Single-cell Interpretable Tensor Decomposition (scITD) extracts “multicellular GE patterns” that vary acrossdifferent biological samples. The multicellular patterns inferred by scITD can be linked with various clinical annotations, technical batch effects, and other metadata.
□ AIscEA: Unsupervised Integration of Single-cell Gene Expression and Chromatin Accessibility via Their Biological Consistency
>> https://www.biorxiv.org/content/10.1101/2022.02.17.480279v1.full.pdf
AIscEA first defines a ranked similarity score to quantify the biological consistency between cell types across measurements. AIscEA then uses the ranked similarity score and a novel permutation test to identify the cell-type alignment across measurements.
AIscEA further utilizes graph alignment to align the cells across measurements. the graph alignment method uses the symmetric k nearest neighbor graph to characterize the low-dimensional manifold.
□ EMOGEA: ERROR MODELLED GENE EXPRESSION ANALYSIS PROVIDES A SUPERIOR OVERVIEW OF TIME COURSE RNA-SEQ MEASUREMENTS AND LOW COUNT GENE EXPRESSION
>> https://www.biorxiv.org/content/10.1101/2022.02.18.481000v1.full.pdf
EMOGEA, a principled framework for analyzing RNA-seq data that incorporates measurement uncertainty in the analysis, while introducing a special formulation for modelling data that are acquired as a function of time or other continuous variable.
EMOGEA yields gene expression profiles that represent groups of genes with similar modulations in their expression during embryogenesis. EMOGEA profiles highlight with clarity how the expression of different genes is modulated over time with a tractable biological interpretation.

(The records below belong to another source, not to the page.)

/-! ### Identification with the `ℕ`-sets of the tables -/

/-- Values of a progression: `(apFinset t j m).val = {(t.val + j.val·k) mod p : k < m}`. [folklore] -/
theorem image_val_apFinset' (t j : ZMod p) (m : ℕ) :
    (apFinset t j m).image ZMod.val = (range m).image fun k => (t.val + j.val * k) % p := by
  have himg : apFinset t j m = (range m).image fun k : ℕ => t + k • j := rfl
  rw [himg, Finset.image_image]
  exact Finset.image_congr fun k _ => val_add_nsmul_zmod t j k

/-- **Window minus positions.**  If `T ⊔ S` is the window `{0,…,N₁−1}` (`N₁ ≤ p`) and `S.val = POS`, then `T.val = {x < N₁ : x ∉ POS}`. [folklore] -/
theorem image_val_eq_filter {N₁ : ℕ} (hN : N₁ ≤ p) {T S : Finset (ZMod p)} (hTS : Disjoint T S) (hV : T ∪ S = apFinset (0 : ZMod p) 1 N₁)
    {POS : Finset ℕ} (hPOS : S.image ZMod.val = POS) : T.image ZMod.val = (range N₁).filter fun x => x ∉ POS := by
  ext x
  simp only [Finset.mem_image, Finset.mem_filter, Finset.mem_range]
  constructor
  · rintro ⟨y, hyT, rfl⟩
    have hyI : y ∈ apFinset (0 : ZMod p) 1 N₁ := by rw [← hV]; exact Finset.mem_union_left _ hyT
    refine ⟨(mem_apFinset_zero_one_iff hN).1 hyI, fun hmem => ?_⟩
    rw [← hPOS] at hmem
    obtain ⟨y', hy'S, hyy⟩ := Finset.mem_image.1 hmem
    have : y' = y := ZMod.val_injective p hyy
    exact Finset.disjoint_left.1 hTS hyT (this ▸ hy'S)
  · rintro ⟨hlt, hnot⟩
    have hxp : x < p := by omega
    have hxval : (x : ZMod p).val = x := by rw [ZMod.val_natCast, Nat.mod_eq_of_lt hxp]
    have hxI : (x : ZMod p) ∈ apFinset (0 : ZMod p) 1 N₁ := (mem_apFinset_zero_one_iff hN).2 (by rw [hxval]; exact hlt)
    rw [← hV, Finset.mem_union] at hxI
    rcases hxI with hxT | hxS
    · exact ⟨(x : ZMod p), hxT, hxval⟩
    · exact absurd (by rw [← hPOS]; exact Finset.mem_image.2 ⟨_, hxS, hxval⟩) hnot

□ scAnnotate: an automated cell type annotation tool for single-cell RNA-sequencing data
>> https://www.biorxiv.org/content/10.1101/2022.02.19.481159v1.full.pdf
scAnnotate uses a marginal mixture model to describe both the dropout proportion and the non-dropout expression level distribution of a gene.
A marginal model based ensemble learning approach is developed to avoid having to specify and estimate a high-dimensional joint distribution for all genes.
To address the curse of high dimensionality, they use every gene to make a classifier and consider it as a ‘weak’ learner, and then use a combiner function to ensemble ‘weak’ learners built from all genes into a single ‘strong’ learner for making the final decision.